Friday, October 02, 2015

Fear (1954 film)



Based on the novel by Stefan Zweig, Fear is the story of an affair between a renowned scientist’s wife and another man where the latter’s former love threatens to expose them. Directed by Roberto Rossellini and screenplay by Rossellini, Sergio Amidei, and Franz von Treuberg, the film is an exploration of infidelity set in post-war Germany as it is shot on location in Munich. Starring Ingrid Bergman, Mathias Wieman, Renate Mannhardt, and Kurt Krueger. Fear is a compelling yet flawed film by Roberto Rossellini.

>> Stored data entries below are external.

/-- **The one-axis permissible centre** (twin of res-D-pv-003's `OddBranchParity.exists_isPermissibleCentre_of_residue_zero`). DATA: a point
step `S → R` of the run along `O` (`S` regular local dominated by `O`, `R` regular local), an exceptional parameter `u`; at `S` a UNIAXIAL datum:
`m ∈ 𝔪_S ∖ 𝔪_S²` ON THE AXIS (`v m < v u`), `d ≥ 1`, `F ≡ c·m^d (mod 𝔪_S^(d+1))`; at `R` the post-strip radicand `f = h² + u·c′·G` with
`G = F/u^d`, no singular prime of height `0` or `1`, `dim R = n ≥ 3`. CONCLUSION: a σ_top-PERMISSIBLE CENTRE exists at `R`, namely `(u, m/u)`.
[cite: Matsumura1987, Thm. 14.2] [cite: NovacoskiSpivakovsky2014, Def. 2.11] [folklore] -/
theorem exists_isPermissibleCentre_oneAxis (hdom : SubringDominates S O.toSubring) {R : Subring K}
    (hbl : IsLocalBlowupAlong O S (maximalIdeal S) R) [IsRegularLocalRing R] {u : K} (huS : u ∈ S)
    (hum : (⟨u, huS⟩ : S) ∈ maximalIdeal S) (hu0 : u ≠ 0)
    (humax : ∀ y : S, y ∈ maximalIdeal S → O.valuation (y : K) ≤ O.valuation u)
    {m : S} (hm : m ∈ maximalIdeal S) (hm2 : m ∉ maximalIdeal S ^ 2) (hmu : O.valuation (m : K) < O.valuation u)
    {d : ℕ} (hd : 1 ≤ d) (c : S) {F : S} (hF : F - c * m ^ d ∈ maximalIdeal S ^ (d + 1))
    (f h c' G : R) (hGval : (G : K) = (F : K) / u ^ d)
    (hf : f = h ^ 2 + ⟨u, hbl.isLocalBlowup.le huS⟩ * (c' * G))
    (h0 : ∀ (Q : Ideal R) [Q.IsPrime], Q.height = 0 → ¬ SigmaTopLegality.IsSingPrime R 2 f Q)
    (h1 : ∀ (Q : Ideal R) [Q.IsPrime], Q.height = 1 → ¬ SigmaTopLegality.IsSingPrime R 2 f Q)
    {n : ℕ} (hn : 3 ≤ n) (hdim : ringKrullDim R = n) :
    ∃ Q : Ideal R, SigmaTopLegality.IsPermissibleCentre R 2 f Q := by
  have hle : S ≤ R := hbl.isLocalBlowup.le
  set uR : R := ⟨u, hle huS⟩ with huR
  -- `(u, m/u)` is part of a regular system of parameters of `R`
  have hm2' : (⟨(m : K), m.2⟩ : S) ∉ maximalIdeal S ^ 2 := by
    have e : (⟨(m : K), m.2⟩ : S) = m := Subtype.ext rfl
    rw [e]; exact hm2
  obtain ⟨hu', hmu', hz2⟩ := OddBranchParity.isRsopPart_excParam_strictTransform hdom hbl huS hum hu0 humax m.2 hm2' hmu
  set mR : R := ⟨(m : K) / u, hmu'⟩ with hmR
  -- division: `G − c·(m/u)^d ∈ uR`
  obtain ⟨hG', hmu'', hdiff⟩ := div_pow_mem_oneAxis hbl huS hum hu0 humax c hm hF
  have hGeq : G = ⟨(F : K) / u ^ d, hG'⟩ := Subtype.ext hGval
  have hmm : (⟨(m : K) / u, hmu''⟩ : R) = mR := Subtype.ext rfl
  rw [hmm] at hdiff
  -- `G ∈ (u, m/u)`
  have hGmem : G ∈ Ideal.span ({uR, mR} : Set R) := by
    have e : G = (G - Subring.inclusion hle c * mR ^ d) + Subring.inclusion hle c * mR ^ d := by ring
    rw [e, Ideal.span_insert]
    refine Ideal.add_mem _ (Ideal.mem_sup_left ?_) (Ideal.mem_sup_right ?_)
    · rw [hGeq]; exact hdiff
    · obtain ⟨k, rfl⟩ : ∃ k, d = k + 1 := ⟨d - 1, by omega⟩
      rw [pow_succ, ← mul_assoc]
      exact Ideal.mul_mem_left _ _ (Ideal.mem_span_singleton_self mR)
  have hcG : c' * G ∈ Ideal.span ({uR, mR} : Set R) := Ideal.mul_mem_left _ _ hGmem
  exact ⟨_, OddBranchParity.isPermissibleCentre_of_linearFactor R f h uR mR (c' * G) hz2 hf hcG h0 h1 hn hdim⟩

end Centre

/-! ## §2 The one-axis H3 core -/

section Core

variable [CharP K 2] {O : ValuationSubring K} {R : ℕ → Subring K} {P : (i : ℕ) → Ideal (R i)} {t : K} {s : ℕ → K}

Set in post-war Germany, the film revolves the wife of a scientist who decides to end her affair with her lover in order to fix her marriage as she is then blackmailed by her lover’s former lover who threatens to tell the woman’s husband about the affair. It’s a film that plays into a woman coping with guilt as well as trying to move on from it yet there’s forces that want to destroy her. Much of it is told from her perspective in a film noir first-person narrative as Irene (Ingrid Bergman) copes with the guilt and shame of her infidelity as she has to deal with this woman named Johann Schultze (Renate Mannhardt) who has a grudge with Irene over the fact that she stole her lover Enrico (Kurt Krueger) from her. The film’s script plays into Irene trying to move on but the presence of Johann would add to her troubles as there’s more layers to the blackmail as it emerges but the outcome ends up being very predictable.

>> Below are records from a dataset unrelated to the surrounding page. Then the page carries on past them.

/-- **`stub_mnVertical` from Proposition 22 at the budget scale (all torus dimensions).**  The
conclusion is the registered signature of `stub_mnVertical` verbatim (`B = 1`); composition of
`majorArcInverse_largeN_of_prop22` with
`…MNTwoVerticalOfInverseLargeN.stub_mnVertical_of_majorArcInverse_largeN`.
[cite: GreenTao2008QuadraticMobius, §2, §§8–12, App. A (the proof of the Main Theorem)] -/
theorem stub_mnVertical_of_prop22
    (h22 : ∀ k : ℕ, ∀ A : ℝ, 0 < A → ∀ A₁ : ℝ, ∃ A₀ : ℝ, A₁ ≤ A₀ ∧ ∃ N₀ : ℕ, ∀ N : ℕ, N₀ ≤ N →
      2 ≤ N →
      ∀ (α : Fin k → ℝ) (n₀ : ℤ) (ρ : ℝ),
      0 < ρ → 100000 * ρ < 1 → (6 * Real.log N ^ A)⁻¹ ≤ ρ →
      (∀ n : ℤ, ((∀ i, ‖((((n - n₀ : ℤ) : ℝ) * α i : ℝ) : AddCircle (1 : ℝ))‖ +
          |((n - n₀ : ℤ) : ℝ)| / N < 100 * ρ) ∧ |((n - n₀ : ℤ) : ℝ)| / N < 100 * ρ) →
        (N : ℤ) < n ∧ n ≤ 2 * N) →
      ∀ φ : ℤ → ℝ,
        (∀ n h₁ h₂ h₃ : ℤ,
          (∀ e₁ e₂ e₃ : ℕ, e₁ ≤ 1 → e₂ ≤ 1 → e₃ ≤ 1 →
            (∀ i, ‖((((n + e₁ * h₁ + e₂ * h₂ + e₃ * h₃ - n₀ : ℤ) : ℝ) * α i : ℝ) :
                AddCircle (1 : ℝ))‖ +
              |((n + e₁ * h₁ + e₂ * h₂ + e₃ * h₃ - n₀ : ℤ) : ℝ)| / N < 100 * ρ) ∧
            |((n + e₁ * h₁ + e₂ * h₂ + e₃ * h₃ - n₀ : ℤ) : ℝ)| / N < 100 * ρ) →
          ∃ z : ℤ, φ (n + h₁ + h₂ + h₃) - φ (n + h₁ + h₂) - φ (n + h₁ + h₃) - φ (n + h₂ + h₃)
            + φ (n + h₁) + φ (n + h₂) + φ (n + h₃) - φ n = z) →
        ∀ ψ : ℤ → ℝ, (∀ n, 0 ≤ ψ n) →
          (∀ n, ψ n ≠ 0 →
            (∀ i, ‖((((n - n₀ : ℤ) : ℝ) * α i : ℝ) : AddCircle (1 : ℝ))‖ +
                |((n - n₀ : ℤ) : ℝ)| / N < ρ) ∧ |((n - n₀ : ℤ) : ℝ)| / N < ρ) →
          (∀ (n n' : ℤ) (t : ℝ), 0 ≤ t →
            (∀ i, ‖((((n - n' : ℤ) : ℝ) * α i : ℝ) : AddCircle (1 : ℝ))‖ ≤ t) →
              |ψ n - ψ n'| ≤ t + |((n - n' : ℤ) : ℝ)| / N) →
          (N : ℝ) / Real.log N ^ A ≤
            ‖∑ n ∈ Ioc N (2 * N), ((μ n : ℝ) : ℂ) * ((ψ n : ℝ) : ℂ) * (𝐞 (-(φ n)) : ℂ)‖ →
          ∀ ρ₁ : ℝ, ρ₁ = ((Real.log N ^ A₀) ^ ((k + 2) * (4 + 4 ^ (k + 2))))⁻¹ →
            ∃ (D : ℕ) (𝒟 : Finset ℕ), 1 ≤ D ∧ 𝒟 ⊆ Icc 1 D ∧
              4 * (32 * 38 ^ k) * (D : ℝ) ≤ (ρ₁ / 16) ^ (k + 1) * N / 2 ∧
              ρ₁ * (D : ℝ) ^ 2 / Real.log N ^ A₀ ≤ (#𝒟 : ℝ) ^ 2 ∧
              ∀ d ∈ 𝒟, ∀ n ∈ (Finset.Ioo (-(N : ℤ)) N).filter fun n : ℤ =>
                  (∀ i, ‖(((n : ℝ) * α i : ℝ) : AddCircle (1 : ℝ))‖ + |(n : ℝ)| / N < ρ₁) ∧
                    |(n : ℝ)| / N < ρ₁,
                (d : ℤ) ∣ n → ∃ q : ℕ, 1 ≤ q ∧ (q : ℝ) ≤ Real.log N ^ A₀ ∧
                  ‖((q : ℤ)) • ((((φ (n₀ + n + n) : ℝ) : UnitAddCircle)) -
                    ((φ (n₀ + n) : ℝ) : UnitAddCircle) - ((φ (n₀ + n) : ℝ) : UnitAddCircle) +
                    ((φ n₀ : ℝ) : UnitAddCircle))‖ ≤ Real.log N ^ A₀ * ρ₁ ^ 2) :
    (∀ (d : HX → HX → ℝ) (h : IsCompatMetric d), IsBoxComparable d →
      ∀ X : Nilmanifold 2, InHeisClass (heisenbergWith d h) X → ∀ m : ℕ,
        ∀ A : ℝ, 0 < A → ∃ C B : ℝ, ∀ M : ℝ, 1 ≤ M → ∀ N : ℕ, 2 ≤ N →
          ∀ (g : ((X.pow m).prod (Nilmanifold.circle.ofLE one_le_two)).G) (x : ((X.pow m).prod (Nilmanifold.circle.ofLE one_le_two)).G ⧸ ((X.pow m).prod (Nilmanifold.circle.ofLE one_le_two)).Γ) (F₁ F₂ : ((X.pow m).prod (Nilmanifold.circle.ofLE one_le_two)).G ⧸ ((X.pow m).prod (Nilmanifold.circle.ofLE one_le_two)).Γ → ℝ),
            ((X.pow m).prod (Nilmanifold.circle.ofLE one_le_two)).IsBoundedLipschitz M F₁ → ((X.pow m).prod (Nilmanifold.circle.ofLE one_le_two)).IsBoundedLipschitz M F₂ →
            (∃ θ : ((X.pow m).prod (Nilmanifold.circle.ofLE one_le_two)).G → ℝ, ∀ z : ((X.pow m).prod (Nilmanifold.circle.ofLE one_le_two)).G, z ∈ Subgroup.center ((X.pow m).prod (Nilmanifold.circle.ofLE one_le_two)).G →
              ∀ x : ((X.pow m).prod (Nilmanifold.circle.ofLE one_le_two)).G ⧸ ((X.pow m).prod (Nilmanifold.circle.ofLE one_le_two)).Γ,
                ((F₁ (z • x) : ℂ) + (F₂ (z • x) : ℂ) * Complex.I) =
                  Complex.exp (2 * Real.pi * Complex.I * θ z) * ((F₁ x : ℂ) + (F₂ x : ℂ) * Complex.I)) →
              ‖∑ n ∈ Finset.Icc 1 N, ((ArithmeticFunction.moebius n : ℝ) : ℂ) *
                  ((F₁ (g ^ n • x) : ℂ) + (F₂ (g ^ n • x) : ℂ) * Complex.I)‖ ≤
                C * M ^ B * N / Real.log N ^ A) :=
  stub_mnVertical_of_majorArcInverse_largeN fun k => majorArcInverse_largeN_of_prop22 k (h22 k)

end Summit.Parity.GeneralizedHardyLittlewood.GreenTaoLevelTwoMNTwoInverseOfPropTwentyTwo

Roberto Rossellini’s direction is very intriguing for the way it plays into the world of infidelity in Germany where the country is starting to come out of the post-war era. Much of the compositions that Rossellini creates don’t just borrow from the world of film noir but also German Expressionism in terms of its images and moods. It plays into Irene’s own sense of paranoia and anguish with these intricate lighting schemes in the cinematography to add to that eerie mood. Rossellini’s usage of close-ups and medium shots also add to that sense of style that looms all over the film including shots set on location in West Berlin and other parts of Germany.

As much as Rossellini maintains that air of suspense for much of the film, things do start to fall apart in its third act as it relates to a minor plot twist and then comes its ending where it is a cop-out since there was so much invested into Irene’s own anguish and paranoia as there was only one logical conclusion. Instead, the ending strays into conventionalism as its ends up being unsatisfying. Despite its ending, Rossellini does still creates a very engaging suspense drama about a woman coping with her infidelity.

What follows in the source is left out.